The indulgence of Rome Cavalieri

The view from Rome Cavalieri. Courtesy Rome Cavalieri
The view from Rome Cavalieri. Courtesy Photo:  Rome Cavalieri

Almost three million residents and double the amount of tourists fill the streets of Rome during peak tourist season in late spring, mainly along landmark stops such as the Sistine Chapel and St. Peter’s Basilica, as well as the Roman Forum and the Colloseo. Patience becomes a virtue when standing in lines that equal the circumference of Vatican City; be prepared to edge your way through the streets just to grab a table at a nearby pizzeria for a bottle of Chianti and a pizza margherita.
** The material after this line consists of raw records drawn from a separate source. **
/-- The substitution `u = e^t`: `∫_1^∞ g(u) du = ∫_0^∞ e^t g(e^t) dt` (the second equality of the
printed proof of the Lemma; "`Z(w,s) = Γ(w)^{-1}∫_0^∞ f(e^t)e^{−st}t^{w−1}dt` is the Mellin transform").
[cite: KurokawaOchiai2013, §3 (proof of the Lemma)] [cite: KurokawaTanaka2017, Introduction pp. 585–586] -/
theorem integral_Ioi_one_eq_integral_exp (g : ℝ → ℂ) :
    ∫ u in Ioi (1 : ℝ), g u = ∫ t in Ioi (0 : ℝ), (Real.exp t : ℂ) * g (Real.exp t) := by
  have h := integral_image_eq_integral_abs_deriv_smul (s := Ioi (0 : ℝ)) (f := Real.exp)
    (f' := Real.exp) measurableSet_Ioi (fun x _ => (Real.hasDerivAt_exp x).hasDerivWithinAt)
    Real.exp_injective.injOn g
  rw [Real.image_exp_Ioi, Real.exp_zero] at h
  rw [h]
  refine setIntegral_congr_fun measurableSet_Ioi (fun t _ => ?_)
  simp only [abs_of_pos (Real.exp_pos t), Complex.real_smul]

/-- `(e^t)^z = e^{tz}` for real `t` (principal power of a positive real). [folklore] -/
private theorem ofReal_exp_cpow (t : ℝ) (z : ℂ) : ((Real.exp t : ℝ) : ℂ) ^ z = Complex.exp (t * z) := by
  rw [cpow_def_of_ne_zero (ofReal_ne_zero.2 (Real.exp_pos t).ne'), ← ofReal_log (Real.exp_pos t).le,
    Real.log_exp]

/-- `N(e^t) = Σ_α m(α) e^{αt}`. [cite: KurokawaOchiai2013, §3] -/
theorem countFun_exp (m : ℂ →₀ ℤ) (t : ℝ) :
    countFun m (Real.exp t) = ∑ α ∈ m.support, (m α : ℂ) * Complex.exp (t * α) := by
  simp only [countFun, Finsupp.sum, ofReal_exp_cpow]

/-- After the substitution `u = e^t` the integrand of `Z_N(w;s)` is `Σ_α m(α) t^{w-1} e^{-(s-α)t}`.
[cite: KurokawaOchiai2013, §3] -/
theorem exp_mul_integrand (m : ℂ →₀ ℤ) (w s : ℂ) (t : ℝ) :
    (Real.exp t : ℂ) * (countFun m (Real.exp t) * ((Real.exp t : ℝ) : ℂ) ^ (-s - 1) *
        ((Real.log (Real.exp t) : ℝ) : ℂ) ^ (w - 1)) =
      ∑ α ∈ m.support, (m α : ℂ) * ((t : ℂ) ^ (w - 1) * Complex.exp (-((s - α) * t))) := by
  rw [Real.log_exp, countFun_exp, ofReal_exp_cpow, Complex.ofReal_exp, Finset.sum_mul, Finset.sum_mul,
    Finset.mul_sum]
  refine Finset.sum_congr rfl fun α _ => ?_
  have h : Complex.exp ↑t * Complex.exp (↑t * α) * Complex.exp (↑t * (-s - 1)) =
      Complex.exp (-((s - α) * ↑t)) := by
    rw [← Complex.exp_add, ← Complex.exp_add]
    congr 1
    ring
  calc Complex.exp ↑t * ((m α : ℂ) * Complex.exp (↑t * α) * Complex.exp (↑t * (-s - 1)) *
          (t : ℂ) ^ (w - 1))
        = (m α : ℂ) * ((t : ℂ) ^ (w - 1) *
            (Complex.exp ↑t * Complex.exp (↑t * α) * Complex.exp (↑t * (-s - 1)))) := by ring
    _ = (m α : ℂ) * ((t : ℂ) ^ (w - 1) * Complex.exp (-((s - α) * ↑t))) := by rw [h]

/-- **Theorem A (1)** [Kurokawa–Ochiai]: for a finite sum `N(u) = Σ_α m(α)u^α`,
`Z_N(w;s) = Σ_α m(α)(s−α)^{−w}` on the domain of convergence `Re w > 0`, `Re s > Re α`.
[cite: KurokawaOchiai2013, Thm A (1) and §3] -/
theorem absoluteHurwitzZeta_countFun (m : ℂ →₀ ℤ) {w s : ℂ} (hw : 0 < w.re) (hs : ReGt m s) :
    absoluteHurwitzZeta (countFun m) w s = hurwitzSum m w s := by
  have hr : ∀ α ∈ m.support, 0 < (s - α).re := fun α hα => by
    rw [sub_re]; linarith [hs α hα]
  unfold absoluteHurwitzZeta
  rw [integral_Ioi_one_eq_integral_exp]
  have h1 : (∫ t in Ioi (0 : ℝ), (Real.exp t : ℂ) * (countFun m (Real.exp t) *
      ((Real.exp t : ℝ) : ℂ) ^ (-s - 1) * ((Real.log (Real.exp t) : ℝ) : ℂ) ^ (w - 1))) =
      ∫ t in Ioi (0 : ℝ), ∑ α ∈ m.support,
        (m α : ℂ) * ((t : ℂ) ^ (w - 1) * Complex.exp (-((s - α) * t))) :=
    setIntegral_congr_fun measurableSet_Ioi fun t _ => exp_mul_integrand m w s t
  rw [h1, integral_finsetSum _ fun α hα =>
    (Integrable.const_mul (integrableOn_cpow_mul_exp hw (hr α hα)) _)]
  simp only [integral_const_mul]
  rw [hurwitzSum, Finsupp.sum, Finset.mul_sum]
  refine Finset.sum_congr rfl fun α hα => ?_
  rw [integral_cpow_mul_exp hw (hr α hα), mul_left_comm (m α : ℂ), ← mul_assoc,
    inv_mul_cancel₀ (Gamma_ne_zero_of_re_pos hw), one_mul]

/-- `N(u) = k·u^α` for the multiplicity function `k·δ_α`. [cite: KurokawaOchiai2013, §3 Lemma] -/
theorem countFun_single (α : ℂ) (k : ℤ) (u : ℝ) :
    countFun (Finsupp.single α k) u = (k : ℂ) * (u : ℂ) ^ α := by
  simp [countFun, Finsupp.sum_single_index]

/-- `hurwitzSum` of `k·δ_α` is `k (s−α)^{−w}`. [cite: KurokawaOchiai2013, §3 Lemma] -/
theorem hurwitzSum_single (α : ℂ) (k : ℤ) (w s : ℂ) :
    hurwitzSum (Finsupp.single α k) w s = (k : ℂ) * (s - α) ^ (-w) := by
  simp [hurwitzSum, Finsupp.sum_single_index]

/-- **Lemma** (monomial case) [Kurokawa–Ochiai]: `N(u) = u^α ⟹ Z_N(w;s) = (s−α)^{−w}`
(`Re w > 0`, `Re s > Re α`); [Kurokawa–Tanaka, §1]: "let `f(x) = x^a` (`a ∈ ℂ`). Then
`Z_f(w,s) = (s−a)^{−w}`". [cite: KurokawaOchiai2013, §3 Lemma] [cite: KurokawaTanaka2017, §1 p. 591] -/
theorem absoluteHurwitzZeta_single (α : ℂ) {w s : ℂ} (hw : 0 < w.re) (hs : α.re < s.re) :
    absoluteHurwitzZeta (fun u : ℝ => (u : ℂ) ^ α) w s = (s - α) ^ (-w) := by
  have h := absoluteHurwitzZeta_countFun (Finsupp.single α 1) hw (fun β hβ => by
    rw [((Finsupp.mem_support_single _ _ _).1 hβ).1]; exact hs)
  have hN : countFun (Finsupp.single α 1) = fun u : ℝ => (u : ℂ) ^ α := by
    funext u; rw [countFun_single]; simp
  rwa [hN, hurwitzSum_single, Int.cast_one, one_mul] at h

/-! ## §3. The analytic continuation in `w` and `ζ_N(s) = exp(∂_w Z_N(w;s)|_{w=0})` -/

/-- Derivative in `w` of a finite sum `Σ_i k_i (s − γ_i)^{−w}` (off the exponents):
`∂_w (s−γ)^{−w} = −log(s−γ)(s−γ)^{−w}`. [cite: KurokawaOchiai2013, §3 ("`∂_w Z_N(w,s)|_{w=0} = −log(s−α)`")] -/
theorem hasDerivAt_sum_cpow {ι : Type*} (S : Finset ι) (k : ι → ℤ) (γ : ι → ℂ) {s : ℂ}
    (hs : ∀ i ∈ S, s ≠ γ i) (w : ℂ) :
    HasDerivAt (fun w => ∑ i ∈ S, (k i : ℂ) * (s - γ i) ^ (-w))
      (∑ i ∈ S, (k i : ℂ) * ((s - γ i) ^ (-w) * Complex.log (s - γ i) * (-1))) w := by
  refine HasDerivAt.fun_sum fun i hi => ?_
  refine HasDerivAt.const_mul _ ?_
  exact (hasDerivAt_neg w).const_cpow (Or.inl (sub_ne_zero.2 (hs i hi)))

/-- `exp(∂_w (Σ_i k_i (s−γ_i)^{−w})|_{w=0}) = ∏_i (s−γ_i)^{−k_i}`: the computation
"`∂_w Z_N(w,s)|_{w=0} = −log(s−α)` and `ζ_N(s) = 1/(s−α)`" summed over a finite family.
[cite: KurokawaOchiai2013, §3] -/
theorem exp_deriv_sum_cpow {ι : Type*} (S : Finset ι) (k : ι → ℤ) (γ : ι → ℂ) {s : ℂ}
    (hs : ∀ i ∈ S, s ≠ γ i) :
    Complex.exp (deriv (fun w : ℂ => ∑ i ∈ S, (k i : ℂ) * (s - γ i) ^ (-w)) 0) =
      ∏ i ∈ S, (s - γ i) ^ (-(k i)) := by
  rw [(hasDerivAt_sum_cpow S k γ hs 0).deriv, Complex.exp_sum]
  refine Finset.prod_congr rfl fun i hi => ?_
  rw [neg_zero, cpow_zero, one_mul, mul_neg_one,
    show (k i : ℂ) * -Complex.log (s - γ i) = ((-k i : ℤ) : ℂ) * Complex.log (s - γ i) by
      push_cast; ring,
    Complex.exp_int_mul, Complex.exp_log (sub_ne_zero.2 (hs i hi))]

/-- `hurwitzSum` unfolded as a `Finset` sum over the support: `Σ_α m(α)(s−α)^{−w}`.
[cite: KurokawaOchiai2013, Thm A (1)] -/
theorem hurwitzSum_eq_sum (m : ℂ →₀ ℤ) (w s : ℂ) :
    hurwitzSum m w s = ∑ α ∈ m.support, (m α : ℂ) * (s - α) ^ (-w) := rfl

/-- `zetaProd` unfolded as a `Finset` product over the support: `∏_α (s−α)^{−m(α)}`.
[cite: KurokawaOchiai2013, Thm A (2)] -/
theorem zetaProd_eq_prod (m : ℂ →₀ ℤ) (s : ℂ) :
    zetaProd m s = ∏ α ∈ m.support, (s - α) ^ (-(m α)) := rfl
To head out of the crowds to the hilltop resort of Rome Cavalieri is a welcome reprieve. It is here where the indulgence of Roman art and architecture continues in its theme of Baroque and Romanticism eras. Rome Cavalieri is a place of indulgence, decadence and, dare I say, hedonism.

Yes, I dare.

I spent time here with my son in celebration of graduation from college, and we felt euphoric as we strolled past the amazing art collection and exquisite décor leading up to our seventh floor room where the “club” is located. First things first, we head toward the outdoor terrace for a look out at Rome, spread before us in the distance. Later that evening we would watch a display of fireworks we saw clearly from a corner spot of our terrace, adding to the magical stay. We decide Rome is larger than we realized, and contemplate where the landmarks might be located before we decided it was time to eat. So we head to the club room where Prosecco flows almost like the water in the aqua ducts we pass by along the streets of Rome. We nibble on tuna sandwiches and the best pistachio cream mousse topped with chopped pistachio nuts.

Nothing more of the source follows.